“...I've been working since 2008 with Ruby / Ruby on Rails, love a bit of Elixir / Phoenix and learning Rust. I also poke through other people's code and make PRs for OpenSource Ruby projects that sometimes make it. Currently working for InPay...”

Rob Lacey (contact@robl.me)
Senior Software Engineer, Brighton, UK

upgrading Rails 3 to Rails 4 and try

In a Rails project I am using the ZendeskAPI gem to integrate with Zendesk. It’s a simple integration with Hash-like objects representing the remote data.

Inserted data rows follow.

/-- A bilinear form on a finite combination is the matrix quadratic form of its Gram matrix. [folklore] -/
private theorem lg_bilin_combo (b : LinearMap.BilinForm ℝ D) (hsymm : ∀ x y, b x y = b y x) {n : ℕ} (v : Fin n → D)
    (A : Matrix (Fin n) (Fin n) ℝ) (hA : ∀ i j, A i j = b (v i) (v j)) (x : Fin n → ℝ) :
    b (∑ i, x i • v i) (∑ j, x j • v j) = x ⬝ᵥ (A *ᵥ x) := by
  simp only [map_sum, map_smul, LinearMap.sum_apply, LinearMap.smul_apply, smul_eq_mul, dotProduct,
    Matrix.mulVec, hA]
  simp only [Finset.mul_sum]
  refine Finset.sum_congr rfl fun i _ => Finset.sum_congr rfl fun j _ => ?_
  rw [hsymm (v j) (v i)]
  ring

/-- Congruence: the quadratic form of `Zᵀ C Z` at `y` is that of `C` at `Z y`. [folklore] -/
private theorem lg_congr_form {n k : ℕ} (C : Matrix (Fin n) (Fin n) ℝ) (Z : Matrix (Fin n) (Fin k) ℝ) (y : Fin k → ℝ) :
    y ⬝ᵥ ((Zᵀ * C * Z) *ᵥ y) = (Z *ᵥ y) ⬝ᵥ (C *ᵥ (Z *ᵥ y)) := by
  rw [← Matrix.mulVec_mulVec, ← Matrix.mulVec_mulVec, Matrix.dotProduct_mulVec, Matrix.vecMul_transpose]

/-- **From certified matrices to the hypotheses of `lehmann_goerisch_count`.** Let `A0, A1, A2` be the Gram matrices `M(v_i,v_j)`, `N(v_i,v_j)`,
`b_G(w_i,w_j)` of the trial functions and Goerisch vectors, `A = A0 − ρA1`, `B = A0 − 2ρA1 + ρ²A2`, and `Z` an `n × k` coefficient matrix
(FLOAT approximate pencil eigenvectors suffice) with `Z y = 0 ⇒ y = 0`. If `ν ZᵀBZ − ZᵀAZ ⪰ 0` (interval Cholesky/LDLᵀ of a `k × k` matrix) and `B ≻ 0`,
then the family `U y = Σ_j (Zy)_j v_j`, `W y = Σ_j (Zy)_j w_j` satisfies the two computational hypotheses of `lehmann_goerisch_count` with this `ν`.
[folklore] -/
theorem lg_hypotheses_of_matrices
    (M N : LinearMap.BilinForm ℝ D) (bG : LinearMap.BilinForm ℝ X)
    (hM_symm : ∀ x y, M x y = M y x) (hN_symm : ∀ x y, N x y = N y x) (hbG_symm : ∀ x y, bG x y = bG y x)
    {n k : ℕ} (v : Fin n → D) (w : Fin n → X) (A0 A1 A2 : Matrix (Fin n) (Fin n) ℝ)
    (hA0 : ∀ i j, A0 i j = M (v i) (v j)) (hA1 : ∀ i j, A1 i j = N (v i) (v j))
    (hA2 : ∀ i j, A2 i j = bG (w i) (w j))
    (Z : Matrix (Fin n) (Fin k) ℝ) (ρ ν : ℝ)
    (U : (Fin k → ℝ) →ₗ[ℝ] D) (W : (Fin k → ℝ) →ₗ[ℝ] X)
    (hU : ∀ y, U y = ∑ j, (Z *ᵥ y) j • v j) (hW : ∀ y, W y = ∑ j, (Z *ᵥ y) j • w j)
    (hAB : (ν • (Zᵀ * (A0 - (2 * ρ) • A1 + (ρ ^ 2) • A2) * Z) - Zᵀ * (A0 - ρ • A1) * Z).PosSemidef)
    (hB : (A0 - (2 * ρ) • A1 + (ρ ^ 2) • A2).PosDef)
    (hZ : ∀ y : Fin k → ℝ, Z *ᵥ y = 0 → y = 0) :
    (∀ y, M (U y) (U y) - ρ * N (U y) (U y)
        ≤ ν * (M (U y) (U y) - 2 * ρ * N (U y) (U y) + ρ ^ 2 * bG (W y) (W y)))
    ∧ (∀ y, y ≠ 0 → 0 < M (U y) (U y) - 2 * ρ * N (U y) (U y) + ρ ^ 2 * bG (W y) (W y)) := by
  set Bm := A0 - (2 * ρ) • A1 + (ρ ^ 2) • A2 with hBm
  set Am := A0 - ρ • A1 with hAm
  have h0 : ∀ y, M (U y) (U y) = (Z *ᵥ y) ⬝ᵥ (A0 *ᵥ (Z *ᵥ y)) := fun y => by
    rw [hU]; exact lg_bilin_combo M hM_symm v A0 hA0 _
  have h1 : ∀ y, N (U y) (U y) = (Z *ᵥ y) ⬝ᵥ (A1 *ᵥ (Z *ᵥ y)) := fun y => by
    rw [hU]; exact lg_bilin_combo N hN_symm v A1 hA1 _
  have h2 : ∀ y, bG (W y) (W y) = (Z *ᵥ y) ⬝ᵥ (A2 *ᵥ (Z *ᵥ y)) := fun y => by
    rw [hW]; exact lg_bilin_combo bG hbG_symm w A2 hA2 _
  have hBform : ∀ y, M (U y) (U y) - 2 * ρ * N (U y) (U y) + ρ ^ 2 * bG (W y) (W y)
      = (Z *ᵥ y) ⬝ᵥ (Bm *ᵥ (Z *ᵥ y)) := by
    intro y
    rw [h0, h1, h2, hBm, Matrix.add_mulVec, Matrix.sub_mulVec, Matrix.smul_mulVec, Matrix.smul_mulVec,
      dotProduct_add, dotProduct_sub, dotProduct_smul, dotProduct_smul, smul_eq_mul, smul_eq_mul]
    try ring
  have hAform : ∀ y, M (U y) (U y) - ρ * N (U y) (U y) = (Z *ᵥ y) ⬝ᵥ (Am *ᵥ (Z *ᵥ y)) := by
    intro y
    rw [h0, h1, hAm, Matrix.sub_mulVec, Matrix.smul_mulVec, dotProduct_sub, dotProduct_smul, smul_eq_mul]
    try ring
  refine ⟨fun y => ?_, fun y hy => ?_⟩
  · have h := (Matrix.posSemidef_iff_dotProduct_mulVec.mp hAB).2 y
    rw [star_trivial, Matrix.sub_mulVec, Matrix.smul_mulVec, dotProduct_sub, dotProduct_smul, smul_eq_mul,
      lg_congr_form, lg_congr_form] at h
    rw [hAform, hBform]
    linarith
  · have hx : Z *ᵥ y ≠ 0 := fun h => hy (hZ y h)
    have h := hB.re_dotProduct_pos hx
    simp only [star_trivial, RCLike.re_to_real] at h
    rw [hBform]
    exact h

e.g. ZendeskAPI::User #- is a kind of Hash with magic methods

Subtle differences between Rails 3 and 4 make Jack a dull boy.

Rails 3

# just calls send on source if it is not nil
user.try(:id)
def try(*a, &b)
  if a.empty? && block_given?
    yield self
  else
    __send__(*a, &b)
  end
end

Rails 4

# just calls send on source if it isn’t nil and responds to ‘id'
user.try(:id)
def try(*a, &b)
  try!(*a, &b) if a.empty? || respond_to?(a.first)
end

user can potentially be nil at any point we when we call try on it, it will always return nil because the ZendeskAPI::User does not respond to the those methods. So in cases where you might be overriding method_missing try most certainly won’t work.

However, ‘try’ takes a block…so I discovered quite by accident that I can do this instead

source.try(&:id)

This works because if the first argument is empty it simply instance_evals the block I gave it, which calls ‘id’. And relax.